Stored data
=== Section Start ===

import Summits.Parity.BatemanHorn.Theorems.SoloInformedLocatedHeuristic
import Summits.Parity.BatemanHorn.Theorems.SoloInformedRootLevelConstPos

/-!
# SoloInformedLocatedWindowMass — the CRT-expected located-root mass of a modulus window `(x^s, x^t]` is `(t−s)·A_g·x log x + O(x)`

Solo unit `solo-Parity-informed` (ideation tier, informed mode), session 141; `PLAN.md` §106, CLAIMS C242.

For `g ∈ ℤ[X]` and a window of moduli `(y₁, y₂]`, the CRT heuristic for the number of pairs `(n, e)` with
`1 ≤ n ≤ x`, `y₁ < e ≤ y₂`, `e ∣ g(n)` replaces the indicator "`n` is a root of `g` modulo `e`" by its mean
`ρ_g(e)/e`:

  `W_g(x; y₁, y₂) = ∑_{1≤n≤x} ∑_{y₁<e≤y₂} ρ_g(e)/e = x·(L_g(y₂) − L_g(y₁))`   (`polyWindowHeuristic`,
  `polyWindowHeuristic_eq_mul_sub`), `L_g = polySmallLevel`.

From the Dedekind–Landau mean value `L_g(y) = A_g log y + O(1)` (`exists_abs_polySmallLevel_sub_log_le`,
`SoloInformedRootCountLevel`, `A_g = rootLevelConst g`) and `|log⌊y⌋ − log y| ≤ log 2`:

* `exists_abs_polySmallLevel_rpow_sub_le` — `|L_g(⌊x^s⌋) − s·A_g·log x| ≤ K_g` for all `x ≥ 1` and ALL `s ≥ 0`
  (one constant, uniform in `s`);
* `exists_abs_polyWindowHeuristic_rpow_sub_le` — `|W_g(x; ⌊x^s⌋, ⌊x^t⌋) − (t−s)·A_g·x log x| ≤ 2K_g·x` for all
  `x ≥ 1`, `0 ≤ s ≤ t` (uniform in `s, t`);
* `exists_abs_polyWindowHeuristic_hb_sub_le` — the HEATH-BROWN WINDOW `(x^{1+δ}, x^{1+2δ}]` of
  [Heath-Brown, Proc. LMS (3) 82 (2001), Lemma 5: moduli `N(J) ∈ (X^{1+δ}, X^{1+2δ}]`, `δ ≤ 1/321`] carries CRT
  located-root mass `δ·A_g·x log x + O_{g,δ}(x)`;
* `exists_abs_polyWindowHeuristic_first_sub_le` — the first window past `x`, `(x, x^{1+δ}]`, carries `δ·A_g·x log x + O(x)`;
* `tendsto_polyWindowHeuristic_hb_div_polyLocatedHeuristic` — for irreducible `g` of degree `d ≥ 3` the Heath-Brown
  window is the fraction `2δ/(d−2)` of the whole CRT located heuristic `H_g(x) ~ ((d−2)/2)·A_g·x log x`
  (`SoloInformedLocatedHeuristic`); for a cubic and `δ = 1/321` this is `2/321 < 0.7 %`.

Context (sharpest-statement annex §4.A, session 140): the only printed type-I information past `x` for cubic
`g` (Hooley 1978 conditionally, Heath-Brown 2001, Irving 2015) controls sieve-weighted root counts to moduli in
exactly such a window, forced to factor, at incomplete-Kloosterman length `q^{1/3}`; this file records, in the
kernel, how small a share of the located-root mass `Mid_g(x)` (the open quantity in Erdős's `∑τ(g(n))` problem,
`SoloInformedRootCountLevel` / `SoloInformedLocatedHeuristic`) that window is expected to hold.  Elementary;
no sorry, no new axioms.
-/

namespace Summit.Parity.BatemanHorn.Theorems

open Finset Filter Polynomial
open scoped Topology
open Literature.NumberTheory.Sieve (polyRootCountMod)

/-! ### The window heuristic -/

/-- The CRT HEURISTIC for roots `n ≤ x` of `g` to moduli in the window `(y₁, y₂]`:
`W_g(x; y₁, y₂) = ∑_{1≤n≤x} ∑_{y₁<e≤y₂} ρ_g(e)/e`. [this work] -/
noncomputable def polyWindowHeuristic (g : ℤ[X]) (x y₁ y₂ : ℕ) : ℝ :=
  ∑ _n ∈ Icc 1 x, ∑ e ∈ Ioc y₁ y₂, (polyRootCountMod ![g] e : ℝ) / e

/-- `W_g(x; y₁, y₂) = x·(L_g(y₂) − L_g(y₁))` for `y₁ ≤ y₂`. [this work] -/
theorem polyWindowHeuristic_eq_mul_sub (g : ℤ[X]) (x : ℕ) {y₁ y₂ : ℕ} (h : y₁ ≤ y₂) :
    polyWindowHeuristic g x y₁ y₂ = (x : ℝ) * (polySmallLevel g y₂ - polySmallLevel g y₁) := by
  unfold polyWindowHeuristic
  rw [sum_const, Nat.card_Icc, add_tsub_cancel_right, nsmul_eq_mul, sum_Ioc_rootCount_div_eq_level_sub,
    max_eq_right h]

/-- The empty window: `W_g(x; y, y) = 0`. -/
theorem polyWindowHeuristic_self (g : ℤ[X]) (x y : ℕ) : polyWindowHeuristic g x y y = 0 := by
  rw [polyWindowHeuristic_eq_mul_sub g x le_rfl, sub_self, mul_zero]

/-- Windows add: `W_g(x; y₁, y₃) = W_g(x; y₁, y₂) + W_g(x; y₂, y₃)` for `y₁ ≤ y₂ ≤ y₃`. -/
theorem polyWindowHeuristic_add (g : ℤ[X]) (x : ℕ) {y₁ y₂ y₃ : ℕ} (h₁₂ : y₁ ≤ y₂) (h₂₃ : y₂ ≤ y₃) :
    polyWindowHeuristic g x y₁ y₃ = polyWindowHeuristic g x y₁ y₂ + polyWindowHeuristic g x y₂ y₃ := by
  rw [polyWindowHeuristic_eq_mul_sub g x (h₁₂.trans h₂₃), polyWindowHeuristic_eq_mul_sub g x h₁₂,
    polyWindowHeuristic_eq_mul_sub g x h₂₃]
  ring

/-! ### `log ⌊y⌋ = log y + O(1)` and the level at real and power arguments -/

/-- `|log ⌊y⌋ − log y| ≤ log 2` for real `y ≥ 1`. [folklore] -/
theorem abs_log_natFloor_sub_log_le {y : ℝ} (hy : 1 ≤ y) :
    |Real.log (⌊y⌋₊ : ℝ) - Real.log y| ≤ Real.log 2 := by
  have hf0 : 0 < ⌊y⌋₊ := Nat.floor_pos.mpr hy
  have hf1 : (1 : ℝ) ≤ (⌊y⌋₊ : ℝ) := by exact_mod_cast hf0
  have hfpos : (0 : ℝ) < (⌊y⌋₊ : ℝ) := by linarith
  have hypos : 0 < y := by linarith
  have hle : (⌊y⌋₊ : ℝ) ≤ y := Nat.floor_le hypos.le
  have hlt : y < (⌊y⌋₊ : ℝ) + 1 := Nat.lt_floor_add_one y
  have h1 : Real.log (⌊y⌋₊ : ℝ) ≤ Real.log y := Real.log_le_log hfpos hle
  have h2 : Real.log y ≤ Real.log 2 + Real.log (⌊y⌋₊ : ℝ) := by
    rw [← Real.log_mul (by norm_num) hfpos.ne']
    exact Real.log_le_log hypos (by linarith)
  rw [abs_sub_comm, abs_of_nonneg (by linarith)]
  linarith

/-- The level at a real argument: `|L_g(⌊y⌋) − A_g log y| ≤ K` for all real `y ≥ 1`. [this work] -/
theorem exists_abs_polySmallLevel_natFloor_sub_le {g : ℤ[X]} (hirr : Irreducible g) (hdeg : 0 < g.natDegree) :
    ∃ K : ℝ, ∀ y : ℝ, 1 ≤ y → |polySmallLevel g ⌊y⌋₊ - rootLevelConst g * Real.log y| ≤ K := by
  obtain ⟨K, hK⟩ := exists_abs_polySmallLevel_sub_log_le hirr hdeg
  refine ⟨K + |rootLevelConst g| * Real.log 2, fun y hy => ?_⟩
  have hf : 1 ≤ ⌊y⌋₊ := Nat.floor_pos.mpr hy
  have h1 := hK ⌊y⌋₊ hf
  have h2 := abs_log_natFloor_sub_log_le hy
  have hsplit : polySmallLevel g ⌊y⌋₊ - rootLevelConst g * Real.log y
      = (polySmallLevel g ⌊y⌋₊ - rootLevelConst g * Real.log (⌊y⌋₊ : ℝ))
        + rootLevelConst g * (Real.log (⌊y⌋₊ : ℝ) - Real.log y) := by ring
  rw [hsplit]
  refine (abs_add_le _ _).trans (add_le_add h1 ?_)
  rw [abs_mul]
  exact mul_le_mul_of_nonneg_left h2 (abs_nonneg _)

/-- **The level at power arguments, uniformly in the exponent**: one constant `K_g` with
`|L_g(⌊x^s⌋) − s·A_g·log x| ≤ K_g` for all `x ≥ 1` and all real `s ≥ 0`. [this work] -/
theorem exists_abs_polySmallLevel_rpow_sub_le {g : ℤ[X]} (hirr : Irreducible g) (hdeg : 0 < g.natDegree) :
    ∃ K : ℝ, ∀ x : ℕ, 1 ≤ x → ∀ s : ℝ, 0 ≤ s →
      |polySmallLevel g ⌊(x : ℝ) ^ s⌋₊ - s * rootLevelConst g * Real.log x| ≤ K := by
  obtain ⟨K, hK⟩ := exists_abs_polySmallLevel_natFloor_sub_le hirr hdeg
  refine ⟨K, fun x hx s hs => ?_⟩
  have hx1 : (1 : ℝ) ≤ (x : ℝ) := by exact_mod_cast hx
  have hx0 : (0 : ℝ) < (x : ℝ) := by linarith
  have hy : (1 : ℝ) ≤ (x : ℝ) ^ s := Real.one_le_rpow hx1 hs
  have h := hK _ hy
  rw [Real.log_rpow hx0] at h
  calc |polySmallLevel g ⌊(x : ℝ) ^ s⌋₊ - s * rootLevelConst g * Real.log x|
      = |polySmallLevel g ⌊(x : ℝ) ^ s⌋₊ - rootLevelConst g * (s * Real.log x)| := by ring_nf
    _ ≤ K := h

/-! ### The window mass -/

/-- **CRT located-root mass of a power window, uniformly**: one constant `K_g` with
`|W_g(x; ⌊x^s⌋, ⌊x^t⌋) − (t−s)·A_g·x log x| ≤ K_g·x` for all `x ≥ 1` and all `0 ≤ s ≤ t`. [this work] -/
theorem exists_abs_polyWindowHeuristic_rpow_sub_le {g : ℤ[X]} (hirr : Irreducible g) (hdeg : 0 < g.natDegree) :
    ∃ K : ℝ, ∀ x : ℕ, 1 ≤ x → ∀ s t : ℝ, 0 ≤ s → s ≤ t →
      |polyWindowHeuristic g x ⌊(x : ℝ) ^ s⌋₊ ⌊(x : ℝ) ^ t⌋₊
          - (t - s) * rootLevelConst g * ((x : ℝ) * Real.log x)| ≤ K * x := by
  obtain ⟨K, hK⟩ := exists_abs_polySmallLevel_rpow_sub_le hirr hdeg
  refine ⟨2 * K, fun x hx s t hs hst => ?_⟩
  have ht : 0 ≤ t := hs.trans hst
  have hx1 : (1 : ℝ) ≤ (x : ℝ) := by exact_mod_cast hx
  have hx0 : (0 : ℝ) ≤ (x : ℝ) := by linarith
  have hfl : ⌊(x : ℝ) ^ s⌋₊ ≤ ⌊(x : ℝ) ^ t⌋₊ :=
    Nat.floor_le_floor (Real.rpow_le_rpow_of_exponent_le hx1 hst)
  rw [polyWindowHeuristic_eq_mul_sub g x hfl]
  have h1 := hK x hx s hs
  have h2 := hK x hx t ht
  have key : (x : ℝ) * (polySmallLevel g ⌊(x : ℝ) ^ t⌋₊ - polySmallLevel g ⌊(x : ℝ) ^ s⌋₊)
        - (t - s) * rootLevelConst g * ((x : ℝ) * Real.log x)
      = (x : ℝ) * ((polySmallLevel g ⌊(x : ℝ) ^ t⌋₊ - t * rootLevelConst g * Real.log x)
          - (polySmallLevel g ⌊(x : ℝ) ^ s⌋₊ - s * rootLevelConst g * Real.log x)) := by ring
  rw [key, abs_mul, abs_of_nonneg hx0]
  calc (x : ℝ) * |(polySmallLevel g ⌊(x : ℝ) ^ t⌋₊ - t * rootLevelConst g * Real.log x)
          - (polySmallLevel g ⌊(x : ℝ) ^ s⌋₊ - s * rootLevelConst g * Real.log x)|
      ≤ (x : ℝ) * (K + K) :=
        mul_le_mul_of_nonneg_left ((abs_sub _ _).trans (add_le_add h2 h1)) hx0
    _ = 2 * K * x := by ring

/-- **The Heath-Brown window.**  For irreducible `g` of positive degree and `δ ≥ 0`, the CRT-expected number of
located roots `n ≤ x` to moduli `e ∈ (x^{1+δ}, x^{1+2δ}]` is `δ·A_g·x log x + O_{g}(x)` (the constant does not even
depend on `δ`). [this work; window of Heath-Brown 2001, Lemma 5] -/
theorem exists_abs_polyWindowHeuristic_hb_sub_le {g : ℤ[X]} (hirr : Irreducible g) (hdeg : 0 < g.natDegree) :
    ∃ K : ℝ, ∀ x : ℕ, 1 ≤ x → ∀ δ : ℝ, 0 ≤ δ →
      |polyWindowHeuristic g x ⌊(x : ℝ) ^ (1 + δ)⌋₊ ⌊(x : ℝ) ^ (1 + 2 * δ)⌋₊
          - δ * rootLevelConst g * ((x : ℝ) * Real.log x)| ≤ K * x := by
  obtain ⟨K, hK⟩ := exists_abs_polyWindowHeuristic_rpow_sub_le hirr hdeg
  refine ⟨K, fun x hx δ hδ => ?_⟩
  have h := hK x hx (1 + δ) (1 + 2 * δ) (by linarith) (by linarith)
  rwa [show (1 + 2 * δ) - (1 + δ) = δ by ring] at h

/-- **The first window past `x`.**  For irreducible `g` of positive degree and `δ ≥ 0`, the CRT-expected number of
located roots `n ≤ x` to moduli `e ∈ (x, x^{1+δ}]` is `δ·A_g·x log x + O_g(x)`. [this work] -/
theorem exists_abs_polyWindowHeuristic_first_sub_le {g : ℤ[X]} (hirr : Irreducible g) (hdeg : 0 < g.natDegree) :
    ∃ K : ℝ, ∀ x : ℕ, 1 ≤ x → ∀ δ : ℝ, 0 ≤ δ →
      |polyWindowHeuristic g x x ⌊(x : ℝ) ^ (1 + δ)⌋₊
          - δ * rootLevelConst g * ((x : ℝ) * Real.log x)| ≤ K * x := by
  obtain ⟨K, hK⟩ := exists_abs_polyWindowHeuristic_rpow_sub_le hirr hdeg
  refine ⟨K, fun x hx δ hδ => ?_⟩
  have h := hK x hx 1 (1 + δ) zero_le_one (by linarith)
  rwa [Real.rpow_one, Nat.floor_natCast, show (1 + δ) - 1 = δ by ring] at h

/-- The Heath-Brown window normalised: `W_g(x; ⌊x^{1+δ}⌋, ⌊x^{1+2δ}⌋)/(x log x) → δ·A_g`. [this work] -/
theorem tendsto_polyWindowHeuristic_hb_div {g : ℤ[X]} (hirr : Irreducible g) (hdeg : 0 < g.natDegree)
    {δ : ℝ} (hδ : 0 ≤ δ) :
    Tendsto (fun x : ℕ => polyWindowHeuristic g x ⌊(x : ℝ) ^ (1 + δ)⌋₊ ⌊(x : ℝ) ^ (1 + 2 * δ)⌋₊
        / ((x : ℝ) * Real.log x)) atTop (𝓝 (δ * rootLevelConst g)) := by
  obtain ⟨K, hK⟩ := exists_abs_polyWindowHeuristic_hb_sub_le hirr hdeg
  set c₀ : ℝ := δ * rootLevelConst g with hc₀
  have h0 := tendsto_div_mul_log_of_abs_le (u := fun x : ℕ =>
    polyWindowHeuristic g x ⌊(x : ℝ) ^ (1 + δ)⌋₊ ⌊(x : ℝ) ^ (1 + 2 * δ)⌋₊ - c₀ * ((x : ℝ) * Real.log x))
    (C := K) (fun x hx => hK x (by omega) δ hδ)
  have h1 := h0.add_const c₀
  rw [zero_add] at h1
  refine h1.congr' ?_
  filter_upwards [eventually_ge_atTop 2] with x hx
  have hx' : (2 : ℝ) ≤ x := by exact_mod_cast hx
  have hne : (x : ℝ) * Real.log x ≠ 0 := by
    have : 0 < Real.log (x : ℝ) := Real.log_pos (by linarith)
    positivity
  rw [sub_div, mul_div_assoc, div_self hne, mul_one]
  ring

/-- **The Heath-Brown window is the fraction `2δ/(d−2)` of the located heuristic.**  For irreducible `g` of degree
`d ≥ 3` and `δ ≥ 0`: `W_g(x; ⌊x^{1+δ}⌋, ⌊x^{1+2δ}⌋) / H_g(x) → 2δ/(d−2)`; for a cubic, `2δ` (with Heath-Brown's
`δ ≤ 1/321`: less than `0.7 %` of the CRT located-root mass). [this work] -/
theorem tendsto_polyWindowHeuristic_hb_div_polyLocatedHeuristic {g : ℤ[X]} (hirr : Irreducible g)
    (hdeg : 3 ≤ g.natDegree) {δ : ℝ} (hδ : 0 ≤ δ) :
    Tendsto (fun x : ℕ => polyWindowHeuristic g x ⌊(x : ℝ) ^ (1 + δ)⌋₊ ⌊(x : ℝ) ^ (1 + 2 * δ)⌋₊
        / polyLocatedHeuristic g x) atTop (𝓝 (2 * δ / ((g.natDegree : ℝ) - 2))) := by
  have hA : 0 < rootLevelConst g := rootLevelConst_pos hirr (by omega)
  have hd : (3 : ℝ) ≤ (g.natDegree : ℝ) := by exact_mod_cast hdeg
  have hW := tendsto_polyWindowHeuristic_hb_div hirr (by omega) hδ
  have hH := tendsto_polyLocatedHeuristic_div hirr (by omega)
  have hne : ((g.natDegree : ℝ) - 2) / 2 * rootLevelConst g ≠ 0 := by
    have : 0 < ((g.natDegree : ℝ) - 2) / 2 := by linarith
    positivity
  have hlim : δ * rootLevelConst g / (((g.natDegree : ℝ) - 2) / 2 * rootLevelConst g)
      = 2 * δ / ((g.natDegree : ℝ) - 2) := by
    field_simp
  rw [← hlim]
  refine (hW.div hH hne).congr' ?_
  filter_upwards [eventually_ge_atTop 2] with x hx
  have hx' : (2 : ℝ) ≤ x := by exact_mod_cast hx
  have hxl : (x : ℝ) * Real.log x ≠ 0 := by
    have : 0 < Real.log (x : ℝ) := Real.log_pos (by linarith)
    positivity
  rw [Pi.div_apply, div_div_div_cancel_right₀ hxl]

/-- The cubic `X³ + 2`, `δ = 1/321` (Heath-Brown's exponent): the window `(x^{322/321}, x^{323/321}]` is expected to hold
the fraction `2/321` of the located roots. [this work] -/
theorem tendsto_polyWindowHeuristic_hb_div_polyLocatedHeuristic_cubic :
    Tendsto (fun x : ℕ => polyWindowHeuristic (X ^ 3 + C 2) x ⌊(x : ℝ) ^ (1 + (1 / 321 : ℝ))⌋₊
          ⌊(x : ℝ) ^ (1 + 2 * (1 / 321 : ℝ))⌋₊ / polyLocatedHeuristic (X ^ 3 + C 2) x)
      atTop (𝓝 (2 / 321)) := by
  have h := tendsto_polyWindowHeuristic_hb_div_polyLocatedHeuristic
    Literature.NumberTheory.Sieve.LargestPrimeFactorCubic.irreducible_X_pow_three_add_two
    (by rw [natDegree_X_pow_add_C]) (δ := 1 / 321) (by norm_num)
  rw [natDegree_X_pow_add_C] at h
  convert h using 2
  norm_num

end Summit.Parity.BatemanHorn.Theorems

=== Section End ===

[EXERCISE GOAL] Repeat exactly the lines above from the one with "have : 0 < ((g.natDegree" up to and including the one with "rw [← hlim]". No other line belongs in the reply.

[ANSWER TO THE PROBLEM]
    have : 0 < ((g.natDegree : ℝ) - 2) / 2 := by linarith
    positivity
  have hlim : δ * rootLevelConst g / (((g.natDegree : ℝ) - 2) / 2 * rootLevelConst g)
      = 2 * δ / ((g.natDegree : ℝ) - 2) := by
    field_simp
  rw [← hlim]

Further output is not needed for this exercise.